▶ **Exercise instructions**:
Please repeat each line of the data exactly, with nothing left out.

▶ **Given records**:
═══
import Summits.NavierStokesRegularity.NavierStokesRegularity.Theorems.AncientHullSteeringAncientTruncationBridgeSpecial
import Summits.NavierStokesRegularity.NavierStokesRegularity.Theorems.AncientHullSteeringAncientTruncationBridgeOnpathNoSelfExcitedDynamo
import HarnessLib

/-!
# Route `AncientHullSteering`, rung `AncientTruncationBridge` (stmt-NavierStokesRegularity-20185):
  the F3 specialisation made visible to structural automation, and the forward ledger in one line

The forward discipline (TRIBUNAL-FIT F3/F4) reads two cheap probes off this rung:

* F3 `specialises` — the kernel goal `AncientTruncationBridge → DssFarFieldSlaving.DssTruncationBridgeTypeI`
  (rung ⟹ the TYPE of its proved floor `Theorems.dssTruncationBridgeTypeI_proof`, stmt-14478). This is
  PROVED in tree (`AncientHullSteeringOnpath.dssTruncationBridgeTypeI_of_ancientTruncationBridge`, file
  `AncientHullSteeringAncientTruncationBridgeSpecial.lean`), but an untagged theorem is invisible to the
  probe's portfolio (`intro h; exact h _` / `simpa [unfolds]` / `intro h; aesop` / `omega`): the floor's
  antecedent is a negated rotated-DSS Liouville wall whose witness must be unpacked
  (`Theorems.exists_typeI_rdss_ancient_of_not_liouville`) before the rung applies, so no structural
  tactic re-derives it and the probe has read `specialises = false` (cut `total-deadline`) in every
  forward check of the route so far (2026-08-18 14:53Z–18:37Z).
* F4 `on_path` — the kernel goal `NavierStokesRegularity → AncientTruncationBridge`. This is NOT landed and
  cannot be landed cheaply: by the in-tree certificate
  `navierStokesRegularity_imp_ancientTruncationBridge_iff_imp_noSelfExcitedDynamo` it is equivalent to
  `NavierStokesRegularity → HubbleDynamo.NoSelfExcitedDynamo`, the conditional form of the OPEN positive-side
  crux stmt-NavierStokesRegularity-1934 (KNSS Type-I Liouville). Nothing in this file touches that goal.

This file registers the landed F3 theorem as an `aesop` **safe apply rule** (the recipe validated by the
on-path landers on routes `KinematicRung` and `LongExchangeCondensation`, 2026-08-18). The rule concludes
the opaque, already PROVED route constant `DssFarFieldSlaving.DssTruncationBridgeTypeI` only, so it fires
only on goals that literally ask for that floor statement and reduces them to the rung; it makes no open
statement easier (the floor is a theorem), tags nothing concluding the Statement or the rung, and leaves
the `on_path` probe exactly as it was (honestly `false`).

It also packages the route's forward ledger under one name: the rung specialises to its floor (proved)
AND its on-path lemma is, verbatim up to `↔`, Clay (A) ⟹ stmt-1934.

The `example` at the end is the kernel's literal `forward:Rung→F` goal, closed by the probe's literal
portfolio tactic `intro h; aesop`.

prover-fwd2-land-4-g7-0 (on-path lander, gen 7), 2026-08-18.
-/

set_option linter.dupNamespace false

namespace Summit.NavierStokesRegularity.NavierStokesRegularity.Theorems.AncientHullSteeringOnpath

open Summit.NavierStokesRegularity.NavierStokesRegularity.Theses

attribute [aesop safe apply] dssTruncationBridgeTypeI_of_ancientTruncationBridge

/-- **Forward ledger of the rung `AncientTruncationBridge`, packaged.** (F3) the rung implies the type of
its proved floor `DssFarFieldSlaving.DssTruncationBridgeTypeI` (stmt-14478) — proved,
`dssTruncationBridgeTypeI_of_ancientTruncationBridge`; and (F4) the on-path lemma
`NavierStokesRegularity → AncientTruncationBridge` is equivalent to
`NavierStokesRegularity → HubbleDynamo.NoSelfExcitedDynamo` (Clay (A) ⟹ stmt-1934, open) —
`navierStokesRegularity_imp_ancientTruncationBridge_iff_imp_noSelfExcitedDynamo`. One name for a seat
citing "the rung specialises to its floor, and is on-path exactly when (A) gives the KNSS Type-I
Liouville theorem". [cite: KochNadirashviliSereginSverak2009, §1] -/
theorem ancientTruncationBridge_specialises_and_onPath_iff :
    (AncientHullSteering.AncientTruncationBridge → DssFarFieldSlaving.DssTruncationBridgeTypeI) ∧
      ((_root_.NavierStokesRegularity → AncientHullSteering.AncientTruncationBridge) ↔
        (_root_.NavierStokesRegularity → HubbleDynamo.NoSelfExcitedDynamo)) :=
  ⟨dssTruncationBridgeTypeI_of_ancientTruncationBridge,
    navierStokesRegularity_imp_ancientTruncationBridge_iff_imp_noSelfExcitedDynamo⟩

/- The kernel's literal `forward:Rung→F` goal, closed by the probe's literal portfolio tactic. -/
example : AncientHullSteering.AncientTruncationBridge → DssFarFieldSlaving.DssTruncationBridgeTypeI := by
  intro h; aesop

end Summit.NavierStokesRegularity.NavierStokesRegularity.Theorems.AncientHullSteeringOnpath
═══
▶ **Output of the exercise**:
import Summits.NavierStokesRegularity.NavierStokesRegularity.Theorems.AncientHullSteeringAncientTruncationBridgeSpecial
import Summits.NavierStokesRegularity.NavierStokesRegularity.Theorems.AncientHullSteeringAncientTruncationBridgeOnpathNoSelfExcitedDynamo
import HarnessLib

/-!
# Route `AncientHullSteering`, rung `AncientTruncationBridge` (stmt-NavierStokesRegularity-20185):
  the F3 specialisation made visible to structural automation, and the forward ledger in one line

The forward discipline (TRIBUNAL-FIT F3/F4) reads two cheap probes off this rung:

* F3 `specialises` — the kernel goal `AncientTruncationBridge → DssFarFieldSlaving.DssTruncationBridgeTypeI`
  (rung ⟹ the TYPE of its proved floor `Theorems.dssTruncationBridgeTypeI_proof`, stmt-14478). This is
  PROVED in tree (`AncientHullSteeringOnpath.dssTruncationBridgeTypeI_of_ancientTruncationBridge`, file
  `AncientHullSteeringAncientTruncationBridgeSpecial.lean`), but an untagged theorem is invisible to the
  probe's portfolio (`intro h; exact h _` / `simpa [unfolds]` / `intro h; aesop` / `omega`): the floor's
  antecedent is a negated rotated-DSS Liouville wall whose witness must be unpacked
  (`Theorems.exists_typeI_rdss_ancient_of_not_liouville`) before the rung applies, so no structural
  tactic re-derives it and the probe has read `specialises = false` (cut `total-deadline`) in every
  forward check of the route so far (2026-08-18 14:53Z–18:37Z).
* F4 `on_path` — the kernel goal `NavierStokesRegularity → AncientTruncationBridge`. This is NOT landed and
  cannot be landed cheaply: by the in-tree certificate
  `navierStokesRegularity_imp_ancientTruncationBridge_iff_imp_noSelfExcitedDynamo` it is equivalent to
  `NavierStokesRegularity → HubbleDynamo.NoSelfExcitedDynamo`, the conditional form of the OPEN positive-side
  crux stmt-NavierStokesRegularity-1934 (KNSS Type-I Liouville). Nothing in this file touches that goal.

This file registers the landed F3 theorem as an `aesop` **safe apply rule** (the recipe validated by the
on-path landers on routes `KinematicRung` and `LongExchangeCondensation`, 2026-08-18). The rule concludes
the opaque, already PROVED route constant `DssFarFieldSlaving.DssTruncationBridgeTypeI` only, so it fires
only on goals that literally ask for that floor statement and reduces them to the rung; it makes no open
statement easier (the floor is a theorem), tags nothing concluding the Statement or the rung, and leaves
the `on_path` probe exactly as it was (honestly `false`).

It also packages the route's forward ledger under one name: the rung specialises to its floor (proved)
AND its on-path lemma is, verbatim up to `↔`, Clay (A) ⟹ stmt-1934.

The `example` at the end is the kernel's literal `forward:Rung→F` goal, closed by the probe's literal
portfolio tactic `intro h; aesop`.

prover-fwd2-land-4-g7-0 (on-path lander, gen 7), 2026-08-18.
-/

set_option linter.dupNamespace false

namespace Summit.NavierStokesRegularity.NavierStokesRegularity.Theorems.AncientHullSteeringOnpath

open Summit.NavierStokesRegularity.NavierStokesRegularity.Theses

attribute [aesop safe apply] dssTruncationBridgeTypeI_of_ancientTruncationBridge

/-- **Forward ledger of the rung `AncientTruncationBridge`, packaged.** (F3) the rung implies the type of
its proved floor `DssFarFieldSlaving.DssTruncationBridgeTypeI` (stmt-14478) — proved,
`dssTruncationBridgeTypeI_of_ancientTruncationBridge`; and (F4) the on-path lemma
`NavierStokesRegularity → AncientTruncationBridge` is equivalent to
`NavierStokesRegularity → HubbleDynamo.NoSelfExcitedDynamo` (Clay (A) ⟹ stmt-1934, open) —
`navierStokesRegularity_imp_ancientTruncationBridge_iff_imp_noSelfExcitedDynamo`. One name for a seat
citing "the rung specialises to its floor, and is on-path exactly when (A) gives the KNSS Type-I
Liouville theorem". [cite: KochNadirashviliSereginSverak2009, §1] -/
theorem ancientTruncationBridge_specialises_and_onPath_iff :
    (AncientHullSteering.AncientTruncationBridge → DssFarFieldSlaving.DssTruncationBridgeTypeI) ∧
      ((_root_.NavierStokesRegularity → AncientHullSteering.AncientTruncationBridge) ↔
        (_root_.NavierStokesRegularity → HubbleDynamo.NoSelfExcitedDynamo)) :=
  ⟨dssTruncationBridgeTypeI_of_ancientTruncationBridge,
    navierStokesRegularity_imp_ancientTruncationBridge_iff_imp_noSelfExcitedDynamo⟩

/- The kernel's literal `forward:Rung→F` goal, closed by the probe's literal portfolio tactic. -/
example : AncientHullSteering.AncientTruncationBridge → DssFarFieldSlaving.DssTruncationBridgeTypeI := by
  intro h; aesop

end Summit.NavierStokesRegularity.NavierStokesRegularity.Theorems.AncientHullSteeringOnpath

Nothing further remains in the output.